Problem statement
Give back exactly the lines of the data below, starting with the line that has "have h' : ∀ᵐ" and going on through the line that has "is a bounded".

Saved data entries:
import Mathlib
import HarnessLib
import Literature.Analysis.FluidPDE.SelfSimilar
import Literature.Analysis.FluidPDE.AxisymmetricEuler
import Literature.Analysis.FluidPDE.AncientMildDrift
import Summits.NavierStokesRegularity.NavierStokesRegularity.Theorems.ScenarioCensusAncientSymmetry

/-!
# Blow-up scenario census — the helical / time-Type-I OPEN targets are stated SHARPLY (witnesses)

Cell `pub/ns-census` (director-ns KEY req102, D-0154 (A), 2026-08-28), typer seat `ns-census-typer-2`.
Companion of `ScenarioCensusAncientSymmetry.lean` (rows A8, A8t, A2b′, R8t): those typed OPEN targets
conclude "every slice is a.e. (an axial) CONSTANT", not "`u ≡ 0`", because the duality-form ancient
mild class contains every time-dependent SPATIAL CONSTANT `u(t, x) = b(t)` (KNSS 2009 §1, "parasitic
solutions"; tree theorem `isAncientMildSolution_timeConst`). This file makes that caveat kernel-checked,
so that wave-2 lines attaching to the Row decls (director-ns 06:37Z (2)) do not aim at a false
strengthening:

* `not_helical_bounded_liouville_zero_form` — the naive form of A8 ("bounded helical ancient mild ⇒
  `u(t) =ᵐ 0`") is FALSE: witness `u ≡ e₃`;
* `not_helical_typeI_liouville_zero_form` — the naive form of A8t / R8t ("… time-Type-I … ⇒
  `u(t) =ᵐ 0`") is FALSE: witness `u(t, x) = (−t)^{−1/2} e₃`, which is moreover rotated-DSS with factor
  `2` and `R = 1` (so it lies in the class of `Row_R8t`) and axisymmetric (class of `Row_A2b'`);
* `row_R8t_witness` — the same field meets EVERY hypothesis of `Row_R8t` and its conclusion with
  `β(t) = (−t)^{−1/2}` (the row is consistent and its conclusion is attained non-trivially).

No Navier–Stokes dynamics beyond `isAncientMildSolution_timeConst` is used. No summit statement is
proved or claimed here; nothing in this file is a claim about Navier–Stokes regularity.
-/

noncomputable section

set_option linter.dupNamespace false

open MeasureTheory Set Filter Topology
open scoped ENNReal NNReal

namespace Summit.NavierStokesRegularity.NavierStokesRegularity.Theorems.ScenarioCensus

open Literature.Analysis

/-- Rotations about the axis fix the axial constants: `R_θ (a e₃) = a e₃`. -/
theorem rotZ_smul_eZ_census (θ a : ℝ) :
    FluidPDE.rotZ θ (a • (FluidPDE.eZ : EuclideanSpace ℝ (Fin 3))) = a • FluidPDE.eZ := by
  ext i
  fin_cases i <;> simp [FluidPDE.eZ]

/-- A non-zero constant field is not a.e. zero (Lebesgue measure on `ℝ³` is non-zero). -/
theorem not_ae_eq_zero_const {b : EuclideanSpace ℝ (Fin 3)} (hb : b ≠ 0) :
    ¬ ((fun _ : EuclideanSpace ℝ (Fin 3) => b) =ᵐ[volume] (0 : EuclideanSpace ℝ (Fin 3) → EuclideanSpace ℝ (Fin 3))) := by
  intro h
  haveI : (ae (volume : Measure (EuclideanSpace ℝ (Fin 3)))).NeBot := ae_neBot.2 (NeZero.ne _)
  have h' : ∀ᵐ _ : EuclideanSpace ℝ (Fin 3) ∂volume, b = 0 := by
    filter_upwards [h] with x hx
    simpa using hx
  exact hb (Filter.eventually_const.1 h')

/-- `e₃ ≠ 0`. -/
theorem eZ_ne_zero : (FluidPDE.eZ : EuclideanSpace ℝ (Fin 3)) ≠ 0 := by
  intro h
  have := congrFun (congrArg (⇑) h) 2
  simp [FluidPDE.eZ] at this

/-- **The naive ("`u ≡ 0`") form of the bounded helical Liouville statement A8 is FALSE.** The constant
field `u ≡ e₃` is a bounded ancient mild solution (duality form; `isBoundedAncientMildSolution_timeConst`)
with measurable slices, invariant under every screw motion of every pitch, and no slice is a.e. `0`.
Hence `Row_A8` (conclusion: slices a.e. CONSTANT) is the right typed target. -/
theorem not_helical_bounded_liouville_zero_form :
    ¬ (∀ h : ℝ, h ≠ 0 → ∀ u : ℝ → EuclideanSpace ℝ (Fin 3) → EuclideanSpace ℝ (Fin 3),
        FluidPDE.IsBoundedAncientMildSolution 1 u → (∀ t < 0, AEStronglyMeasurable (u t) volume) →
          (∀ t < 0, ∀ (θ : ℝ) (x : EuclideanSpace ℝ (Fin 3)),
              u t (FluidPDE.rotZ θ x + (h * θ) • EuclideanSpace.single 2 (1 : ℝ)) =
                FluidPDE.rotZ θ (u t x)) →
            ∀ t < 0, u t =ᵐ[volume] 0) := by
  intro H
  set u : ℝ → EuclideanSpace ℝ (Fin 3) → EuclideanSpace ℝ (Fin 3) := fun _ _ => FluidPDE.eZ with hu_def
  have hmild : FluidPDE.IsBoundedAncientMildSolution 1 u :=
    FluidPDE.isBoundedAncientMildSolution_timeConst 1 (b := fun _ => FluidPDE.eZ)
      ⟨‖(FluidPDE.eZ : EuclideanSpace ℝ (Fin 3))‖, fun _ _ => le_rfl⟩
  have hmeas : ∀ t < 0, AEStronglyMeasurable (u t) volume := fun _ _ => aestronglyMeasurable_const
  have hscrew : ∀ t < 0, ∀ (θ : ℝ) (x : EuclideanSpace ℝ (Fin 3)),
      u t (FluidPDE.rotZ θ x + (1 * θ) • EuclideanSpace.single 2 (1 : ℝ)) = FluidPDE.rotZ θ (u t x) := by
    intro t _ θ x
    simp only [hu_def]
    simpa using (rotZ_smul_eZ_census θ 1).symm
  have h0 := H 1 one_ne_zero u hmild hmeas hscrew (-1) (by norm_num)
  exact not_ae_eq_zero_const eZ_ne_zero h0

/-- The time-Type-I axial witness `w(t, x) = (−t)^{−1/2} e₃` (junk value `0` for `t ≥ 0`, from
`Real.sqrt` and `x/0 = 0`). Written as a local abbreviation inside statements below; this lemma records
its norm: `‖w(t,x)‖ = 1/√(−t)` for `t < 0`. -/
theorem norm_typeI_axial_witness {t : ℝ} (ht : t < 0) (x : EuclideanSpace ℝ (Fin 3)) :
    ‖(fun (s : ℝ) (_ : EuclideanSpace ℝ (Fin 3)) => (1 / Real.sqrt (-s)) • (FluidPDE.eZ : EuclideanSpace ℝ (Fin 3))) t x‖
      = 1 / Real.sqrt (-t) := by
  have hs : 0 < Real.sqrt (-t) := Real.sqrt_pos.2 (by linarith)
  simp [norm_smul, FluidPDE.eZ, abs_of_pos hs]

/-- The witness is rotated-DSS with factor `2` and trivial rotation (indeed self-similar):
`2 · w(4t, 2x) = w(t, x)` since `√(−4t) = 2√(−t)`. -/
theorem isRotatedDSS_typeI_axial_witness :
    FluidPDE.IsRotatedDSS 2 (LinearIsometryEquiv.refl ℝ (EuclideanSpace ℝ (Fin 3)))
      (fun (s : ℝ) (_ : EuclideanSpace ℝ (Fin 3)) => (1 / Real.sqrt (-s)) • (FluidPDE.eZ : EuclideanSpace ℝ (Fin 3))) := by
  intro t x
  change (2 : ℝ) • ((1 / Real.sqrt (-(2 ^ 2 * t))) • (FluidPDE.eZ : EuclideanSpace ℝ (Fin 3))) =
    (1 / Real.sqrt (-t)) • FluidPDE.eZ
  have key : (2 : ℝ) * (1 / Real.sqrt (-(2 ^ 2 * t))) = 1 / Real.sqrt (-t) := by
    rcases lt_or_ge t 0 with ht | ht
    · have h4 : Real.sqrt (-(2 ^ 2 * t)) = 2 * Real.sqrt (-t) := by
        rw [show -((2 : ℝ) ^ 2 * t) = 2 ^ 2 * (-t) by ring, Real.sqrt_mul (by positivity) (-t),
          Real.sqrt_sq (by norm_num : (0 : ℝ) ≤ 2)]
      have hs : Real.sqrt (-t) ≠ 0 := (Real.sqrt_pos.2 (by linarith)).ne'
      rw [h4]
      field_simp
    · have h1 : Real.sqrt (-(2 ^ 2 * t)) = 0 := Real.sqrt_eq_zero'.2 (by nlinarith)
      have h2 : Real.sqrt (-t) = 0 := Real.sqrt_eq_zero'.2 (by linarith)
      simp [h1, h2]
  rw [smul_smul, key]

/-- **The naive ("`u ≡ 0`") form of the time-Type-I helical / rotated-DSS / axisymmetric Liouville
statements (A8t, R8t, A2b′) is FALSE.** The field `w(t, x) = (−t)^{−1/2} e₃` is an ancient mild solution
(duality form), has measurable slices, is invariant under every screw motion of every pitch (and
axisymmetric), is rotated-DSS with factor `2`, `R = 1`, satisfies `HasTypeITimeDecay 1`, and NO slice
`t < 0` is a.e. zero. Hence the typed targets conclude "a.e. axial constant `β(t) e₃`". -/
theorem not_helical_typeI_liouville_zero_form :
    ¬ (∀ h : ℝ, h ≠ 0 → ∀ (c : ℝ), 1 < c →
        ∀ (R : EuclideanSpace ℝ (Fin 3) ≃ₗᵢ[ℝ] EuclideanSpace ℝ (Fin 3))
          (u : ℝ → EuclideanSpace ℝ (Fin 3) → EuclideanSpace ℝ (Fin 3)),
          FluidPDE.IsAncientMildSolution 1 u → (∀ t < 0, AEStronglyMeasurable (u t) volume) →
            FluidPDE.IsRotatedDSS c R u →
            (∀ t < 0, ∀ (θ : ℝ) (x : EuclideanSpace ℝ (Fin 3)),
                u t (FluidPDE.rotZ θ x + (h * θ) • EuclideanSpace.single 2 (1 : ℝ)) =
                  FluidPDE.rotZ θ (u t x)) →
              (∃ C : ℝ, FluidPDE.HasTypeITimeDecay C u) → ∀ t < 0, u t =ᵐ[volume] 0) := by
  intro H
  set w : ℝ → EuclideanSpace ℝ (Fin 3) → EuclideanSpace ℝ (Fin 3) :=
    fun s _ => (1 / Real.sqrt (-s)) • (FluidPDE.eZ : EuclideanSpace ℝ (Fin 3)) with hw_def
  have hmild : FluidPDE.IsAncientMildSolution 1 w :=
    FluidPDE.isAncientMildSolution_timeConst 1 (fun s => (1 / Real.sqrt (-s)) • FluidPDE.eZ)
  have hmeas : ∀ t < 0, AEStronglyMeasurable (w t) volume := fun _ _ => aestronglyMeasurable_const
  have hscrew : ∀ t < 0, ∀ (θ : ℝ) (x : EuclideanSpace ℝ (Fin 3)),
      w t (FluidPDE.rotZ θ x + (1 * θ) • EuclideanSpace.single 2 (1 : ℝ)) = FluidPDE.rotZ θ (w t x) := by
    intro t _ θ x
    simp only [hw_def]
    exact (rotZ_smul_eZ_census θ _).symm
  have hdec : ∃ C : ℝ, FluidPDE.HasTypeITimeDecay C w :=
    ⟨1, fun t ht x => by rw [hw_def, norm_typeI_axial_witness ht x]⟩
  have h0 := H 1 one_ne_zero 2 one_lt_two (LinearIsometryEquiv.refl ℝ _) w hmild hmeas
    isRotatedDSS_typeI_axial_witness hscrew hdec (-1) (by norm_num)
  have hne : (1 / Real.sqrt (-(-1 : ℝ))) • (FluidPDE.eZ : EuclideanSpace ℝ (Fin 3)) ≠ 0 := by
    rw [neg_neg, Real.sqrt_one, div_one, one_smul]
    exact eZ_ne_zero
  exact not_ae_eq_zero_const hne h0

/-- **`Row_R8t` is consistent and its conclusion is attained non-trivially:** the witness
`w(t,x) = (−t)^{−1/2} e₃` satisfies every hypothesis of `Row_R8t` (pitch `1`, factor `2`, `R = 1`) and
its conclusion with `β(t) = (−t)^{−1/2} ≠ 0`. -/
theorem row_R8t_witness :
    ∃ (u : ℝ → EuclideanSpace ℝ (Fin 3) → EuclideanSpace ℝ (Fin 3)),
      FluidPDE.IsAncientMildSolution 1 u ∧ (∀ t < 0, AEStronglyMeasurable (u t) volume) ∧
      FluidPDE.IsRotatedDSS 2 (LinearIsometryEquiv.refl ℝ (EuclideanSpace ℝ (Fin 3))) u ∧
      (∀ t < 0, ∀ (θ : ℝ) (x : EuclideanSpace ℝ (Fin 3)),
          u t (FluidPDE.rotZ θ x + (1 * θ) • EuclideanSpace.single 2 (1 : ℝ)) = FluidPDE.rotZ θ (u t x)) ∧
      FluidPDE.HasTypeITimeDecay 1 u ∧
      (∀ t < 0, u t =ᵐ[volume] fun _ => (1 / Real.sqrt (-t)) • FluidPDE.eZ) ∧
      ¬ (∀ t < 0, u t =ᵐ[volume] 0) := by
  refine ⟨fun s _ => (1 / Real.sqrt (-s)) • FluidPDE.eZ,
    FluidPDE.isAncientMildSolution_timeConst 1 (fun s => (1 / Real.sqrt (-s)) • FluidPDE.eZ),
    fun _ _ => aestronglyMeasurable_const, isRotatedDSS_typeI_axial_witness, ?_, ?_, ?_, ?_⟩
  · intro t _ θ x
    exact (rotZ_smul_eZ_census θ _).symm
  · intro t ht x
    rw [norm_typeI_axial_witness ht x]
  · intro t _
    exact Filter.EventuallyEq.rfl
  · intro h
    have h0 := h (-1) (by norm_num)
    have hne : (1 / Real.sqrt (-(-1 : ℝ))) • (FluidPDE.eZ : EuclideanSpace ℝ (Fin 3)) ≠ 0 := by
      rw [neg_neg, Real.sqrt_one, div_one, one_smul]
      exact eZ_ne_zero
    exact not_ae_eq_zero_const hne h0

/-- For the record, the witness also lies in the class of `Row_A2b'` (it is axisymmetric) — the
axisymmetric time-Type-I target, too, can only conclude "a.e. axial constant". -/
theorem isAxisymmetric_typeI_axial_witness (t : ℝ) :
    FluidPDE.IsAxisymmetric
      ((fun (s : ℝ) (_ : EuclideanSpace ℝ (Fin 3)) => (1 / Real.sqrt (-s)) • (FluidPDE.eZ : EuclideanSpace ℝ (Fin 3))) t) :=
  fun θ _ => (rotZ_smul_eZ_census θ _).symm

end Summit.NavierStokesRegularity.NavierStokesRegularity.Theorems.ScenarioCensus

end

Solution below
  have h' : ∀ᵐ _ : EuclideanSpace ℝ (Fin 3) ∂volume, b = 0 := by
    filter_upwards [h] with x hx
    simpa using hx
  exact hb (Filter.eventually_const.1 h')

/-- `e₃ ≠ 0`. -/
theorem eZ_ne_zero : (FluidPDE.eZ : EuclideanSpace ℝ (Fin 3)) ≠ 0 := by
  intro h
  have := congrFun (congrArg (⇑) h) 2
  simp [FluidPDE.eZ] at this

/-- **The naive ("`u ≡ 0`") form of the bounded helical Liouville statement A8 is FALSE.** The constant
field `u ≡ e₃` is a bounded ancient mild solution (duality form; `isBoundedAncientMildSolution_timeConst`)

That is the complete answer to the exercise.